▶ Prompt
Beginning with the line that holds "refine Finset.prod_le_prod' fun" in the data below, give again every line through the one that holds "[Finset.prod_const, Finset.card_univ, Fintype.card_fin]", exactly as written.

*** Records to use

import Literature.MathematicalPhysics.QuantumFieldTheory.BalabanImbrieJaffe1984to88.BIJ88Ineq217Mechanism
import Literature.MathematicalPhysics.QuantumFieldTheory.BalabanImbrieJaffe1984to88.BIJ88Ineq217NearPart

/-!
# `BalabanImbrieJaffe1984to88.BIJ88Ineq217NearSupport` — T. Bałaban, J. Imbrie, A. Jaffe, *Effective action and cluster properties of
the abelian Higgs model*, Commun. Math. Phys. **114** (1988) 257–315 [BalabanImbrieJaffe1988]: the SUPPORT of the near part `∂□A′` of the
argument for **(2.17)** p. 262 on the torus carriers — it lives on the plaquettes based in the box enlarged by one lattice step, at most
`d²(n+2)^d` of them — the datum the `ℓ²` reading of «σ_k is a bounded operator on curls» (`BIJ88Ineq217Mechanism.abs_ineq217_l2`) consumes

statement-level skeleton of published theorems with citation tags; proofs where landed; nothing here is a claim about the Yang–Mills mass gap

PDF held: `paper:balaban1988-cmp114-bij-abelian-higgs-effective-action` (journal page = PDF page + 256); p. 262 [PDF 6] (render + text layer).

WHAT IS REPRODUCED.  SKELETON row **C2.Eq2.17** (cell `lit-balaban`, HOME `run/shared/lean/pub/lit-balaban/`; Phase-2 seat p08 gen 6 = unit
`lit-balaban-p08`; owner r18, referee ref-5), companion of `BIJ88Ineq217NearPart` (p253816): p. 262 *"Write f^{(k)} = ∂□A + f′, where □ is the
characteristic function of a neighborhood … The near part is similarly bounded since σ_k is a bounded operator on curls [2]."* — in the `ℓ²`
reading of «bounded operator» the near part enters through `‖∂□A′‖₂ ≤ (#suppt)^{1/2}‖∂□A′‖_∞`, so its support must be counted.

WHAT IS PROVED HERE (0 `sorry`, standard axioms; theorems only).  For the box `[lo, hi]` (`hi ≤ lo + n`):
§1 `e_apply_le_one`, `src_eq_castSite_of_bond_mem` (a plaquette one of whose four bonds is a box bond is based at `castSite x′`, `lo − 1 ≤ x′ ≤ hi`),
**`nearCurl_eq_zero_of_not_mem`** (`∂□A′(p) = 0` unless `p` is based in the image of `[lo − 1, hi]`);
§2 **`card_basedIn_le`** (the plaquettes based in the image of `[lo − 1, hi]` number at most `d·d·(n+2)^d`), and the PACKAGE for
`abs_ineq217_l2` on the centred box of radius `R`: **`nearCurl_support_centred`** / **`card_support_centred_le`** (`≤ d²(2R+2)^d`);
§3 **`abs_ineq217_torus_l2`** — (2.17) on the torus in the `ℓ²` READING of «σ_k is a bounded operator on curls» (`‖σg‖₂ ≤ M‖g‖₂` for curls
`g = ∂^{c}B`), with (2.16) at `p₁` beyond `R`, row sum `S`, and the printed hypothesis `f = ∂^{c}A` on the box of radius `R` about `p₁.src`:
`|(σf)(p₁)| ≤ (M·(d²(2R+2)^d)^{1/2}·8(d−1)R + c₀S(1 + 8(d−1)R))·‖f‖_∞` (sibling of the sup-reading `BIJ88Ineq217Torus.abs_ineq217_torus`, p254138).
HONEST SCOPE.  Counting + assembly only; (2.16) and the `ℓ²` bound of σ_k on curls ([2]) stay displayed hypotheses.  NOT summit progress.
-/

namespace Literature.MathematicalPhysics.QuantumFieldTheory.BalabanImbrieJaffe1984to88.BIJ88Ineq217NearSupport

open Balaban1983to89 hiding Site Plaq
open Balaban1983to89.LatticeFieldCalculus Balaban1983to89.T4AxialGaugeSmallField
open BIJ88Sect2Statements BIJ88Ineq217Mechanism BIJ88Ineq217NearPart
open Balaban1983to89.B7Prop1Explicit (e e_apply)
open Balaban1983to89.B8Lemma1NonAbelian (e_nonneg)
-- fresh names for the torus carriers of `Setup` (the bare `Site`/`Plaq` are shadowed inside this namespace, cf. `BIJ88Ineq217NearPart`)
open Balaban1983to89 renaming Site → TSite, Plaq → TPlaq

noncomputable section

variable {P : Params} {j : ℕ}

/-! ## §1  Where the near part can be nonzero -/

/-- A unit vector has coordinates `≤ 1`. [cite: BalabanImbrieJaffe1988, (2.17) p.262] -/
theorem e_apply_le_one {d : ℕ} (μ κ : Fin d) : e μ κ ≤ 1 := by
  rw [e_apply]; split_ifs <;> omega

/-- If one of the four bonds of `p` is a bond of the box `[lo, hi]`, then `p` is based at `castSite x′` with `lo − 1 ≤ x′ ≤ hi`.
[cite: BalabanImbrieJaffe1988, (2.17) p.262] -/
theorem src_eq_castSite_of_bond_mem {lo hi : Fin P.d → ℤ} {p : TPlaq P j}
    (h : (⟨p.src, p.μ⟩ : PBond P j) ∈ boxBonds lo hi ∨ (⟨p.src.shift p.μ, p.ν⟩ : PBond P j) ∈ boxBonds lo hi ∨
      (⟨p.src.shift p.ν, p.μ⟩ : PBond P j) ∈ boxBonds lo hi ∨ (⟨p.src, p.ν⟩ : PBond P j) ∈ boxBonds lo hi) :
    ∃ x' : Fin P.d → ℤ, lo - 1 ≤ x' ∧ x' ≤ hi ∧ p.src = castSite x' := by
  have hle : ∀ {x : Fin P.d → ℤ} {μ : Fin P.d}, lo ≤ x → x + e μ ≤ hi → lo - 1 ≤ x ∧ x ≤ hi := by
    intro x μ hx hxμ
    refine ⟨fun κ => ?_, fun κ => ?_⟩
    · have := hx κ; simp only [Pi.sub_apply, Pi.one_apply]; linarith
    · have h1 := hxμ κ; have h2 := e_nonneg μ κ; simp only [Pi.add_apply, Pi.zero_apply] at h1 h2; linarith
  have hshift : ∀ {x : Fin P.d → ℤ} {μ ν : Fin P.d}, lo ≤ x → x + e ν ≤ hi → p.src.shift μ = castSite x →
      ∃ x' : Fin P.d → ℤ, lo - 1 ≤ x' ∧ x' ≤ hi ∧ p.src = castSite x' := by
    intro x μ ν hx hxν hs
    refine ⟨x - e μ, fun κ => ?_, fun κ => ?_, ?_⟩
    · have h1 := hx κ; have h2 := e_apply_le_one μ κ; simp only [Pi.sub_apply, Pi.one_apply]; linarith
    · have h1 := hxν κ; have h2 := e_nonneg ν κ; have h3 := e_nonneg μ κ
      simp only [Pi.add_apply, Pi.zero_apply, Pi.sub_apply] at h1 h2 h3 ⊢; linarith
    · have hc : (castSite x : TSite P j) = (castSite (x - e μ)).shift μ := by rw [← castSite_add_e, sub_add_cancel]
      rw [hc] at hs
      exact (shiftEquiv μ).injective (show shiftEquiv μ p.src = shiftEquiv μ (castSite (x - e μ)) from hs)
  rcases h with ⟨x, hx, hxμ, hs⟩ | ⟨x, hx, hxν, hs⟩ | ⟨x, hx, hxμ, hs⟩ | ⟨x, hx, hxν, hs⟩
  · exact ⟨x, (hle hx hxμ).1, (hle hx hxμ).2, hs⟩
  · exact hshift hx hxν hs
  · exact hshift hx hxμ hs
  · exact ⟨x, (hle hx hxν).1, (hle hx hxν).2, hs⟩

/-- **The near part vanishes off the enlarged box**: if `p` is not based at a point `castSite x′` with `lo − 1 ≤ x′ ≤ hi`, then none of its
bonds is a box bond and `∂□A′(p) = 0`. [cite: BalabanImbrieJaffe1988, (2.17) p.262] -/
theorem nearCurl_eq_zero_of_not_mem (c : ℝ) (A : VecField P j ℝ) {lo hi : Fin P.d → ℤ} {p : TPlaq P j}
    (hp : ¬ ∃ x' : Fin P.d → ℤ, lo - 1 ≤ x' ∧ x' ≤ hi ∧ p.src = castSite x') : nearCurl c A lo hi p = 0 := by
  have h1 : (⟨p.src, p.μ⟩ : PBond P j) ∉ boxBonds lo hi := fun h => hp (src_eq_castSite_of_bond_mem (Or.inl h))
  have h2 : (⟨p.src.shift p.μ, p.ν⟩ : PBond P j) ∉ boxBonds lo hi :=
    fun h => hp (src_eq_castSite_of_bond_mem (Or.inr (Or.inl h)))
  have h3 : (⟨p.src.shift p.ν, p.μ⟩ : PBond P j) ∉ boxBonds lo hi :=
    fun h => hp (src_eq_castSite_of_bond_mem (Or.inr (Or.inr (Or.inl h))))
  have h4 : (⟨p.src, p.ν⟩ : PBond P j) ∉ boxBonds lo hi :=
    fun h => hp (src_eq_castSite_of_bond_mem (Or.inr (Or.inr (Or.inr h))))
  simp only [nearCurl, curl, boxCut_of_not_mem _ h1, boxCut_of_not_mem _ h2, boxCut_of_not_mem _ h3, boxCut_of_not_mem _ h4,
    add_zero, sub_zero, smul_zero]

/-! ## §2  Counting the plaquettes based in the enlarged box -/

/-- The plaquettes based in the image of the `ℤ^d` order interval `[a, b]` are at most `d·d·#[a, b]`: inject `p ↦ (p.src, μ, ν)`.
[cite: BalabanImbrieJaffe1988, (2.17) p.262] -/
theorem card_filter_src_mem_le (a b : Fin P.d → ℤ) :
    ((Finset.univ : Finset (TPlaq P j)).filter fun p => ∃ x ∈ Finset.Icc a b, p.src = castSite x).card
      ≤ P.d * P.d * (Finset.Icc a b).card := by
  classical
  set T : Finset (TSite P j × Fin P.d × Fin P.d) :=
    ((Finset.Icc a b).image fun x => (castSite x : TSite P j)) ×ˢ (Finset.univ ×ˢ Finset.univ) with hT
  have hmap : ∀ p ∈ (Finset.univ : Finset (TPlaq P j)).filter (fun p => ∃ x ∈ Finset.Icc a b, p.src = castSite x),
      (fun p : TPlaq P j => (p.src, p.μ, p.ν)) p ∈ T := by
    intro p hp
    rw [Finset.mem_filter] at hp
    obtain ⟨x, hx, hs⟩ := hp.2
    simp only [hT, Finset.mem_product, Finset.mem_image, Finset.mem_univ, and_true]
    exact ⟨x, hx, hs.symm⟩
  have hinj : Set.InjOn (fun p : TPlaq P j => (p.src, p.μ, p.ν))
      ↑((Finset.univ : Finset (TPlaq P j)).filter fun p => ∃ x ∈ Finset.Icc a b, p.src = castSite x) := by
    rintro ⟨s, μ, ν, h⟩ _ ⟨s', μ', ν', h'⟩ _ hh
    simp only [Prod.mk.injEq] at hh
    obtain ⟨rfl, rfl, rfl⟩ := hh
    rfl
  refine (Finset.card_le_card_of_injOn _ hmap hinj).trans ?_
  rw [hT, Finset.card_product, Finset.card_product, Finset.card_univ, Fintype.card_fin]
  calc ((Finset.Icc a b).image fun x => (castSite x : TSite P j)).card * (P.d * P.d)
      ≤ (Finset.Icc a b).card * (P.d * P.d) := Nat.mul_le_mul_right _ Finset.card_image_le
    _ = P.d * P.d * (Finset.Icc a b).card := by ring

/-- The order interval `[lo − 1, hi]` of `ℤ^d` with `hi ≤ lo + n` has at most `(n+2)^d` points. [cite: BalabanImbrieJaffe1988, (2.17) p.262] -/
theorem card_Icc_enlarged_le {lo hi : Fin P.d → ℤ} {n : ℕ} (hn : ∀ κ, hi κ ≤ lo κ + n) :
    (Finset.Icc (lo - 1) hi).card ≤ (n + 2) ^ P.d := by
  rw [Pi.card_Icc]
  calc ∏ κ, (Finset.Icc ((lo - 1) κ) (hi κ)).card ≤ ∏ _κ : Fin P.d, (n + 2) := by
        refine Finset.prod_le_prod' fun κ _ => ?_
        rw [Int.card_Icc]
        have := hn κ
        simp only [Pi.sub_apply, Pi.one_apply]
        omega
    _ = (n + 2) ^ P.d := by rw [Finset.prod_const, Finset.card_univ, Fintype.card_fin]

/-- **The support count**: the plaquettes based in the image of `[lo − 1, hi]` (`hi ≤ lo + n`) number at most `d·d·(n+2)^d`.
[cite: BalabanImbrieJaffe1988, (2.17) p.262] -/
theorem card_basedIn_le {lo hi : Fin P.d → ℤ} {n : ℕ} (hn : ∀ κ, hi κ ≤ lo κ + n) :
    ((Finset.univ : Finset (TPlaq P j)).filter fun p => ∃ x ∈ Finset.Icc (lo - 1) hi, p.src = castSite x).card
      ≤ P.d * P.d * (n + 2) ^ P.d :=
  (card_filter_src_mem_le _ _).trans (Nat.mul_le_mul_left _ (card_Icc_enlarged_le hn))

/-- The near part vanishes off the counted set (the `hs` of `BIJ88Ineq217Mechanism.abs_ineq217_l2`). [cite: BalabanImbrieJaffe1988, (2.17) p.262] -/
theorem nearCurl_support (c : ℝ) (A : VecField P j ℝ) (lo hi : Fin P.d → ℤ) :
    ∀ p ∉ (Finset.univ : Finset (TPlaq P j)).filter (fun p => ∃ x ∈ Finset.Icc (lo - 1) hi, p.src = castSite x),
      nearCurl c A lo hi p = 0 := by
  intro p hp
  refine nearCurl_eq_zero_of_not_mem c A fun ⟨x', h1, h2, h3⟩ => hp ?_
  exact Finset.mem_filter.2 ⟨Finset.mem_univ _, x', Finset.mem_Icc.2 ⟨h1, h2⟩, h3⟩

/-- **Package, centred box of radius `R`**: support set for `∂□A′` … [cite: BalabanImbrieJaffe1988, (2.17) p.262] -/
theorem nearCurl_support_centred (c : ℝ) (A : VecField P j ℝ) (z₁ : Fin P.d → ℤ) (R : ℕ) :
    ∀ p ∉ (Finset.univ : Finset (TPlaq P j)).filter
        (fun p => ∃ x ∈ Finset.Icc (loOf z₁ R - 1) (hiOf z₁ R), p.src = castSite x),
      nearCurl c A (loOf z₁ R) (hiOf z₁ R) p = 0 :=
  nearCurl_support c A _ _

/-- … and its cardinality `≤ d²(2R+2)^d` (the `hn` of `abs_ineq217_l2`). [cite: BalabanImbrieJaffe1988, (2.17) p.262] -/
theorem card_support_centred_le (z₁ : Fin P.d → ℤ) (R : ℕ) :
    ((Finset.univ : Finset (TPlaq P j)).filter
        (fun p => ∃ x ∈ Finset.Icc (loOf z₁ R - 1) (hiOf z₁ R), p.src = castSite x)).card ≤ P.d * P.d * (2 * R + 2) ^ P.d :=
  card_basedIn_le (hiOf_le z₁ R)

/-! ## §3  (2.17) on the torus in the `ℓ²` reading of «σ_k is a bounded operator on curls» -/

/-- **(2.17) on the torus carriers, `ℓ²` reading.**  `σ` a kernel on `Plaq P j` with (2.16) at `p₁` beyond `R` (rate `δ`, row sum `≤ S`) and
`‖σg‖₂ ≤ M‖g‖₂` on curls `g = ∂^{c}B`; `f = ∂^{c}A` on the box of radius `R` about the base point of `p₁` (`2R < sitesPerDir j`, `c ≠ 0`).  Then
`|(σf)(p₁)| ≤ (M·(d·d·(2R+2)^d)^{1/2}·8(d−1)R + c₀S(1 + 8(d−1)R))·‖f‖_∞` — `BIJ88Ineq217Mechanism.abs_ineq217_l2` with the near part `∂□A′` of
`BIJ88Ineq217NearPart` and the support count of §2. [cite: BalabanImbrieJaffe1988, (2.17) p.262] -/
theorem abs_ineq217_torus_l2 {σ : TPlaq P j → TPlaq P j → ℝ} {c₀ δ M S c : ℝ} (hc₀ : 0 ≤ c₀) (hM : 0 ≤ M) (hc : c ≠ 0) {R : ℕ}
    (hR : 2 * R < P.sitesPerDir j) {p₁ : TPlaq P j} {z₁ : Fin P.d → ℤ} (h₁ : p₁.src = castSite z₁)
    (h216 : ∀ p₂, (R : ℝ) ≤ pdist p₁ p₂ → |σ p₁ p₂| ≤ c₀ * Real.exp (-δ * pdist p₁ p₂))
    (hS : ∑ p₂, Real.exp (-δ * pdist p₁ p₂) ≤ S)
    (hV2 : ∀ g ∈ Set.range (curl c : VecField P j ℝ → TPlaq P j → ℝ), ∑ p, applyK σ g p ^ 2 ≤ M ^ 2 * ∑ p, g p ^ 2)
    {f : TPlaq P j → ℝ} {A : VecField P j ℝ} (hf : ∀ p ∈ boxPlaqs (loOf z₁ R) (hiOf z₁ R), f p = curl c A p) :
    |applyK σ f p₁| ≤ (M * Real.sqrt ((P.d * P.d * (2 * R + 2) ^ P.d : ℕ) : ℝ) * (8 * ((P.d - 1 : ℕ) : ℝ) * R)
        + c₀ * S * (1 + 8 * ((P.d - 1 : ℕ) : ℝ) * R)) * supNorm f :=
  abs_ineq217_l2 hc₀ hM h216 hS hV2 (nearCurl_mem_range c A _ _) (nearCurl_support_centred c A z₁ R) (card_support_centred_le z₁ R)
    (nearCurl_agree_of_pdist_lt h₁ hf) (supNorm_nearCurl_le_centred hc hR hf)

end

end Literature.MathematicalPhysics.QuantumFieldTheory.BalabanImbrieJaffe1984to88.BIJ88Ineq217NearSupport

******

▶ Answer below
        refine Finset.prod_le_prod' fun κ _ => ?_
        rw [Int.card_Icc]
        have := hn κ
        simp only [Pi.sub_apply, Pi.one_apply]
        omega
    _ = (n + 2) ^ P.d := by rw [Finset.prod_const, Finset.card_univ, Fintype.card_fin]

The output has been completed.